Tap any sleeping meteorologist on the shoulder and ask him, as he stirs to consciousness, about any weather incident that might be blamed on global warming, and in the clipped, staccato tones of an automaton, he will recite his mantra: "Such occurrences are well within the range of natural climatic variability." Needless to say, lest Weather Eye stands accused of gender bias, the response would be the same if the drowsy meteorologist were female.

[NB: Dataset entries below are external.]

import Literature.Computability.AlgebraicComplexity.GroupTheoreticMatMul
import Literature.LinearAlgebra.Subspace.SpanPairCover
import Literature.LinearAlgebra.Subspace.PuncturedSubspaceCones
import HarnessLib

/-!
# STPP families of punctured subspaces ("frames") over a finite field: the balanced count

Topic `Computability/AlgebraicComplexity`, companion of `GroupTheoreticMatMul.lean` (`IsSTPP`) and
`STPPLineFamilies.lean`.  A *frame family* in a finite vector space `X` over a finite field `F`
(`q = |F|`) is `Aᵢ = Vᵢ ∖ 0`, `Bᵢ = Wᵢ ∖ 0`, `Cᵢ = Uᵢ ∖ 0` for subspaces `Vᵢ, Wᵢ, Uᵢ`; a block is
FULL if the three sets are non-empty and the family is BALANCED if `|Aᵢ| = |Bᵢ| = |Cᵢ|` for all `i`.

* `IsSTPP.zeroSum_of_frameFamily` — the STPP regrouped: `x ∈ Aᵢ − Bᵢ`, `y ∈ Bⱼ − Cⱼ`,
  `z ∈ C_k − A_k`, `x + y + z = 0` forces `i = j = k`;
* `IsSTPP.direct_of_frameFamily` — for `q ≥ 3` every full block is a direct triple
  (`v + w + u = 0 ⇒ v = w = u = 0` on `Vᵢ × Wᵢ × Uᵢ`; the triple product property, every vector of
  `Vᵢ` being a difference of two elements of `Aᵢ`);
* `IsSTPP.sq_le_card_of_frameFamily` — a full block forces `q² ≤ |X|`;
* `IsSTPP.balancedFrameFamily_bound` — MAIN: for a full balanced STPP frame family,
  `(Σᵢ |Aᵢ|²)(q + 1) + 7 < 7 |X|`, i.e. `Σᵢ |Aᵢ||Bᵢ| < 7(|X| − 1)/(q + 1)` — a factor `(q+1)/7`
  below the packing bound `Σᵢ |Aᵢ||Bᵢ| ≤ |X|` (line lemma for frames + second-moment cover bound).

Found and proved in the harness (refuter seat on `AlgebraicSTPPDichotomy`, 2026-08-15); no published
source known.  Consumers: `FrameBarrier` / the refutation of `ExactFrameDesign`
(`Summits/MatrixMultiplication/…/Theses/AlgebraicSTPPDichotomy`).  No named fact, no definition.

## References
* H. Cohn, R. Kleinberg, B. Szegedy, C. Umans, FOCS 2005, arXiv:math/0511460, Def. 5.1.
* J. Blasiak et al., Discrete Analysis 2017:3, arXiv:1605.06702, Def. 2.2, §2 (packing bound).
-/

open Submodule Finset Literature.LinearAlgebra.Subspace

namespace Literature.Computability.AlgebraicComplexity

variable {F X : Type*} [Field F] [AddCommGroup X] [Module F X] {N : ℕ}

/-- **Zero-sum form of the STPP for frame families** (regroup `(s'−s)+(t'−t)+(u'−u)` as
`(s'−t)+(t'−u)+(u'−s)`): `(v − w) + (w' − u) + (u' − v') = 0` with `v ∈ Aᵢ, w ∈ Bᵢ, w' ∈ Bⱼ,
u ∈ Cⱼ, u' ∈ C_k, v' ∈ A_k` forces `i = j = k`. [folklore] -/
theorem IsSTPP.zeroSum_of_frameFamily {A B C : Fin N → Finset X} (hS : IsSTPP A B C) :
    ∀ (i j k : Fin N), ∀ v ∈ A i, ∀ w ∈ B i, ∀ w' ∈ B j, ∀ u ∈ C j, ∀ u' ∈ C k, ∀ v' ∈ A k,
      (v - w) + (w' - u) + (u' - v') = 0 → i = j ∧ j = k := by
  intro i j k v hv w hw w' hw' u hu u' hu' v' hv' h
  have := hS i j k v' hv' v hv w hw w' hw' u hu u' hu' (by rw [← h]; abel)
  exact ⟨this.1, this.2.1⟩

/-- Over a field with at least `3` elements, every vector of a subspace `V` with non-empty punctured
part `A = V ∖ 0` is a difference of two elements of `A`. [folklore] -/
theorem exists_sub_eq_of_punctured [Fintype F] [DecidableEq F] (hq : 3 ≤ Fintype.card F)
    (V : Submodule F X) (A : Finset X) (hA : ∀ x, x ∈ A ↔ x ∈ V ∧ x ≠ 0) (hne : A.Nonempty)
    (v : X) (hv : v ∈ V) : ∃ s ∈ A, ∃ s' ∈ A, v = s' - s := by
  by_cases hv0 : v = 0
  · obtain ⟨a, ha⟩ := hne
    exact ⟨a, ha, a, ha, by rw [hv0, sub_self]⟩
  · -- a scalar `t ∉ {0, -1}`
    obtain ⟨t, ht⟩ : ∃ t : F, t ≠ 0 ∧ t ≠ -1 := by
      have hcard : 1 ≤ ((univ : Finset F) \ {0, -1}).card := by
        have h1 := card_sdiff_add_card_inter (univ : Finset F) {0, -1}
        have h2 : ((univ : Finset F) ∩ {0, -1}).card ≤ 2 :=
          (card_le_card inter_subset_right).trans (card_le_two)
        rw [card_univ] at h1
        omega
      obtain ⟨t, ht⟩ := card_pos.1 hcard
      simp only [mem_sdiff, mem_univ, mem_insert, mem_singleton, true_and, not_or] at ht
      exact ⟨t, ht.1, ht.2⟩
    refine ⟨t • v, (hA _).2 ⟨smul_mem _ _ hv, smul_ne_zero ht.1 hv0⟩, (1 + t) • v,
      (hA _).2 ⟨smul_mem _ _ hv, smul_ne_zero ?_ hv0⟩, by module⟩
    intro h
    exact ht.2 (eq_neg_of_add_eq_zero_right h)

/-- **Full blocks of an STPP frame family are direct triples** (`q ≥ 3`): if `Aᵢ, Bᵢ, Cᵢ` are the
non-empty punctured parts of `Vᵢ, Wᵢ, Uᵢ`, then `v + w + u = 0` with `v ∈ Vᵢ, w ∈ Wᵢ, u ∈ Uᵢ`
forces `v = w = u = 0` (the triple product property of the block). [folklore] -/
theorem IsSTPP.direct_of_frameFamily [Fintype F] [DecidableEq F] (hq : 3 ≤ Fintype.card F)
    (V W U : Fin N → Submodule F X) {A B C : Fin N → Finset X}
    (hA : ∀ i x, x ∈ A i ↔ x ∈ V i ∧ x ≠ 0) (hB : ∀ i x, x ∈ B i ↔ x ∈ W i ∧ x ≠ 0)
    (hC : ∀ i x, x ∈ C i ↔ x ∈ U i ∧ x ≠ 0)
    (hfull : ∀ i, (A i).Nonempty ∧ (B i).Nonempty ∧ (C i).Nonempty) (hS : IsSTPP A B C) :
    ∀ i (v w u : X), v ∈ V i → w ∈ W i → u ∈ U i → v + w + u = 0 → v = 0 ∧ w = 0 ∧ u = 0 := by
  intro i v w u hv hw hu hsum
  obtain ⟨s, hs, s', hs', rfl⟩ := exists_sub_eq_of_punctured hq (V i) (A i) (hA i) (hfull i).1 v hv
  obtain ⟨t, ht, t', ht', rfl⟩ := exists_sub_eq_of_punctured hq (W i) (B i) (hB i) (hfull i).2.1 w hw
  obtain ⟨u₀, hu₀, u', hu', rfl⟩ :=
    exists_sub_eq_of_punctured hq (U i) (C i) (hC i) (hfull i).2.2 u hu
  obtain ⟨-, -, h1, h2, h3⟩ := hS i i i s hs s' hs' t ht t' ht' u₀ hu₀ u' hu' hsum
  exact ⟨by rw [h1, sub_self], by rw [h2, sub_self], by rw [h3, sub_self]⟩

/-- A full direct block forces `q² ≤ |X|`: for `v ∈ Aᵢ`, `w ∈ Bᵢ`, `w` is off the line of `v`
(`Vᵢ ∩ Wᵢ = 0`), so `span{v, w}` has `q²` vectors. [folklore] -/
theorem sq_le_card_of_direct [Fintype F] [Fintype X] [DecidableEq X] (V W U : Submodule F X)
    (hdir : ∀ (v w u : X), v ∈ V → w ∈ W → u ∈ U → v + w + u = 0 → v = 0 ∧ w = 0 ∧ u = 0)
    {v w : X} (hv : v ∈ V) (hv0 : v ≠ 0) (hw : w ∈ W) (hw0 : w ≠ 0) :
    Fintype.card F ^ 2 ≤ Fintype.card X := by
  classical
  have hwv : w ∉ span F ({v} : Set X) := by
    intro h
    rw [mem_span_singleton] at h
    obtain ⟨t, rfl⟩ := h
    have := hdir (t • v) (-(t • v)) 0 (smul_mem _ _ hv) (neg_mem hw) (zero_mem _) (by abel)
    exact hw0 this.1
  rw [← card_eq_sq_of_mem_iff_mem_span_pair (F := F) hv0 hwv
    (univ.filter (fun x : X => x ∈ span F ({v, w} : Set X))) (fun x => by simp), ← card_univ]
  exact card_le_card (filter_subset _ _)

/-- **Balanced full STPP frame families lose a factor `(q+1)/7` against packing.**  Let `X` be a
finite vector space over a field `F` with `q ≥ 3` elements and `|X| ≥ q²`, and let
`(Aᵢ, Bᵢ, Cᵢ)_{i<N}` be the non-empty punctured parts of subspaces `Vᵢ, Wᵢ, Uᵢ` forming an STPP
family with `|Aᵢ| = |Bᵢ| = |Cᵢ|` for every `i`.  Then `(Σᵢ |Aᵢ|²)(q + 1) + 7 < 7 |X|`
(packing gives only `Σᵢ |Aᵢ|² ≤ |X|`).  Proof: the three colour cones have `Σᵢ |Aᵢ|²` vectors each
(`card_cone_eq_sum`), satisfy the line lemma (`cover_of_zeroSum`, from directness and the zero-sum
form of the STPP), and `card_mul_lt_of_cover` applies.  Found and proved in the harness
(2026-08-15); no published source known. [folklore] -/
theorem IsSTPP.balancedFrameFamily_bound [Fintype F] [DecidableEq F] [Fintype X] [DecidableEq X]
    (hq : 3 ≤ Fintype.card F) (hX : Fintype.card F ^ 2 ≤ Fintype.card X)
    (V W U : Fin N → Submodule F X) {A B C : Fin N → Finset X}
    (hA : ∀ i x, x ∈ A i ↔ x ∈ V i ∧ x ≠ 0) (hB : ∀ i x, x ∈ B i ↔ x ∈ W i ∧ x ≠ 0)
    (hC : ∀ i x, x ∈ C i ↔ x ∈ U i ∧ x ≠ 0)
    (hfull : ∀ i, (A i).Nonempty ∧ (B i).Nonempty ∧ (C i).Nonempty)
    (hbal : ∀ i, (A i).card = (B i).card ∧ (B i).card = (C i).card) (hS : IsSTPP A B C) :
    (∑ i, (A i).card ^ 2) * (Fintype.card F + 1) + 7 < 7 * Fintype.card X := by
  classical
  have hzero := hS.zeroSum_of_frameFamily
  have hdir := hS.direct_of_frameFamily hq V W U hA hB hC hfull
  -- the three cones
  set ES : Finset X := univ.filter (fun x : X => ∃ i, ∃ v ∈ A i, ∃ w ∈ B i, x = v - w) with hESd
  set ET : Finset X := univ.filter (fun x : X => ∃ i, ∃ w ∈ B i, ∃ u ∈ C i, x = w - u) with hETd
  set EU : Finset X := univ.filter (fun x : X => ∃ i, ∃ u ∈ C i, ∃ v ∈ A i, x = u - v) with hEUd
  have hES : ∀ x, x ∈ ES ↔ ∃ i, ∃ v ∈ A i, ∃ w ∈ B i, x = v - w := fun x => by simp [hESd]
  have hET : ∀ x, x ∈ ET ↔ ∃ i, ∃ w ∈ B i, ∃ u ∈ C i, x = w - u := fun x => by simp [hETd]
  have hEU : ∀ x, x ∈ EU ↔ ∃ i, ∃ u ∈ C i, ∃ v ∈ A i, x = u - v := fun x => by simp [hEUd]
  -- rotated directness
  have hdirT : ∀ i (w u v : X), w ∈ W i → u ∈ U i → v ∈ V i → w + u + v = 0 →
      w = 0 ∧ u = 0 ∧ v = 0 := by
    intro i w u v hw hu hv h
    obtain ⟨h1, h2, h3⟩ := hdir i v w u hv hw hu (by rw [← h]; abel)
    exact ⟨h2, h3, h1⟩
  have hdirU : ∀ i (u v w : X), u ∈ U i → v ∈ V i → w ∈ W i → u + v + w = 0 →
      u = 0 ∧ v = 0 ∧ w = 0 := by
    intro i u v w hu hv hw h
    obtain ⟨h1, h2, h3⟩ := hdir i v w u hv hw hu (by rw [← h]; abel)
    exact ⟨h3, h1, h2⟩
  -- 0 in none of them
  have h0S : (0 : X) ∉ ES := by
    intro h0
    obtain ⟨i, v, hv, w, hw, h⟩ := (hES 0).1 h0
    have := hdir i v (-w) 0 ((hA i v).1 hv).1 (neg_mem ((hB i w).1 hw).1) (zero_mem _)
      (by rw [add_zero, ← sub_eq_add_neg, ← h])
    exact ((hA i v).1 hv).2 this.1
  have h0T : (0 : X) ∉ ET := by
    intro h0
    obtain ⟨i, w, hw, u, hu, h⟩ := (hET 0).1 h0
    have := hdirT i w (-u) 0 ((hB i w).1 hw).1 (neg_mem ((hC i u).1 hu).1) (zero_mem _)
      (by rw [add_zero, ← sub_eq_add_neg, ← h])
    exact ((hB i w).1 hw).2 this.1
  have h0U : (0 : X) ∉ EU := by
    intro h0
    obtain ⟨i, u, hu, v, hv, h⟩ := (hEU 0).1 h0
    have := hdirU i u (-v) 0 ((hC i u).1 hu).1 (neg_mem ((hA i v).1 hv).1) (zero_mem _)
      (by rw [add_zero, ← sub_eq_add_neg, ← h])
    exact ((hC i u).1 hu).2 this.1
  -- cards of the cones
  have hzeroT : ∀ (i j k : Fin N), ∀ w ∈ B i, ∀ u ∈ C i, ∀ u' ∈ C j, ∀ v ∈ A j, ∀ v' ∈ A k,
      ∀ w' ∈ B k, (w - u) + (u' - v) + (v' - w') = 0 → i = j ∧ j = k := by
    intro i j k w hw u hu u' hu' v hv v' hv' w' hw' h
    obtain ⟨h1, h2⟩ := hzero k i j v' hv' w' hw' w hw u hu u' hu' v hv (by rw [← h]; abel)
    exact ⟨h2, h1 ▸ h2 ▸ rfl⟩
  have hzeroU : ∀ (i j k : Fin N), ∀ u ∈ C i, ∀ v ∈ A i, ∀ v' ∈ A j, ∀ w ∈ B j, ∀ w' ∈ B k,
      ∀ u' ∈ C k, (u - v) + (v' - w) + (w' - u') = 0 → i = j ∧ j = k := by
    intro i j k u hu v hv v' hv' w hw w' hw' u' hu' h
    obtain ⟨h1, h2⟩ := hzero j k i v' hv' w hw w' hw' u' hu' u hu v hv (by rw [← h]; abel)
    exact ⟨(h1.trans h2).symm, h1⟩
  have hVW : ∀ i (v : X), v ∈ V i → v ∈ W i → v = 0 := fun i v hv hw =>
    (hdir i v (-v) 0 hv (neg_mem hw) (zero_mem _) (by abel)).1
  have hWU : ∀ i (w : X), w ∈ W i → w ∈ U i → w = 0 := fun i w hw hu =>
    (hdirT i w (-w) 0 hw (neg_mem hu) (zero_mem _) (by abel)).1
  have hUV : ∀ i (u : X), u ∈ U i → u ∈ V i → u = 0 := fun i u hu hv =>
    (hdirU i u (-u) 0 hu (neg_mem hv) (zero_mem _) (by abel)).1
  have hdisjS : ∀ (i k : Fin N), ∀ v ∈ A i, ∀ w ∈ B i, ∀ v' ∈ A k, ∀ w' ∈ B k,
      v - w = v' - w' → i = k := by
    intro i k v hv w hw v' hv' w' hw' h
    obtain ⟨c, hc⟩ := (hfull k).2.2
    exact (hzero i k k v hv w hw w' hw' c hc c hc v' hv' (by rw [h]; abel)).1
  have hdisjT : ∀ (i k : Fin N), ∀ w ∈ B i, ∀ u ∈ C i, ∀ w' ∈ B k, ∀ u' ∈ C k,
      w - u = w' - u' → i = k := by
    intro i k w hw u hu w' hw' u' hu' h
    obtain ⟨a, ha⟩ := (hfull k).1
    exact (hzeroT i k k w hw u hu u' hu' a ha a ha w' hw' (by rw [h]; abel)).1
  have hdisjU : ∀ (i k : Fin N), ∀ u ∈ C i, ∀ v ∈ A i, ∀ u' ∈ C k, ∀ v' ∈ A k,
      u - v = u' - v' → i = k := by
    intro i k u hu v hv u' hu' v' hv' h
    obtain ⟨b, hb⟩ := (hfull k).2.1
    exact (hzeroU i k k u hu v hv v' hv' b hb b hb u' hu' (by rw [h]; abel)).1
  have hcS : ES.card = ∑ i, (A i).card ^ 2 := by
    rw [card_cone_eq_sum V W A B hA hB hVW hdisjS ES hES]
    exact sum_congr rfl (fun i _ => by rw [sq, (hbal i).1])
  have hcT : ET.card = ∑ i, (A i).card ^ 2 := by
    rw [card_cone_eq_sum W U B C hB hC hWU hdisjT ET hET]
    exact sum_congr rfl (fun i _ => by rw [sq, ← (hbal i).2, (hbal i).1])
  have hcU : EU.card = ∑ i, (A i).card ^ 2 := by
    rw [card_cone_eq_sum U V C A hC hA hUV hdisjU EU hEU]
    exact sum_congr rfl (fun i _ => by rw [sq, ← (hbal i).2, ← (hbal i).1])
  -- the cover property = the line lemma for frames
  have hcover : ∀ (v w : X) (L : Finset X), v ≠ 0 → w ∉ span F ({v} : Set X) →
      (∀ x, x ∈ L ↔ x ∈ span F ({v, w} : Set X)) →
      (ES ∩ L).card + 1 ≤ Fintype.card F ∨ (ET ∩ L).card + 1 ≤ Fintype.card F ∨
        (EU ∩ L).card + 3 ≤ 3 * Fintype.card F :=
    fun v w L hv hw hL =>
      cover_of_zeroSum V W U A B C hA hB hC hdir hzero ES ET EU hES hET hEU v w L hv hw hL
  have hmain := card_mul_lt_of_cover ES ET EU h0S h0T h0U hX hcover
  rw [hcS, hcT, hcU, or_self, or_self] at hmain
  exact hmain

end Literature.Computability.AlgebraicComplexity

This cautious attitude stems from a knowledge that the Earth's climate changes over the years without any help from CO2 or human beings. On the grand scale, planet Earth is subject to the whims of a climatic pendulum, so that not once, but several times during every million years, great glaciers move southwards across the continents in a colder world, only to retreat pole-wards again as the global temperature increases. On a shorter time scale, the benign Mediaeval Optimum a thousand years or so ago was followed by the Little Ice Age from whose rigours we have only recently, in climatic terms, recovered. What reasons are there for these changes in our global weather?
One cause of climatic change be variations in the energy output of the sun. Until comparatively recently the solar constant was assumed to be just that - constant. Now scientists are reasonably sure that it is not, and the amount of energy available to fuel the world's weather machine changes over anything from decades to millennia.
But even with the sun's output constant, the amount of its energy absorbed by Earth may vary. The path of our planet's orbit is known to change slightly over long periods; this affects our distance from the sun at any given time of year, and hence the amount of energy received. Secondly, the inclination of the Earth's axis changes slightly over the centuries, and this alters the proportion of the sun's energy which is absorbed - as opposed to being reflected back to space.
And another phenomenon known to affect the global climate is the amount of volcanic activity at any given time. More volcanoes mean more dust in the atmosphere, and this interferes with the transparency of the air to radiant energy from the sun - and thus affects our weather.
Scientists have devoted much effort to assessing these processes - and others - to establish which are the most important for climatic change. Ultimately, of course, the best way to test any scientific hypothesis is to initiate a possible cause and then observe the effect. The human race, albeit unintentionally, is currently conducting precisely this experiment.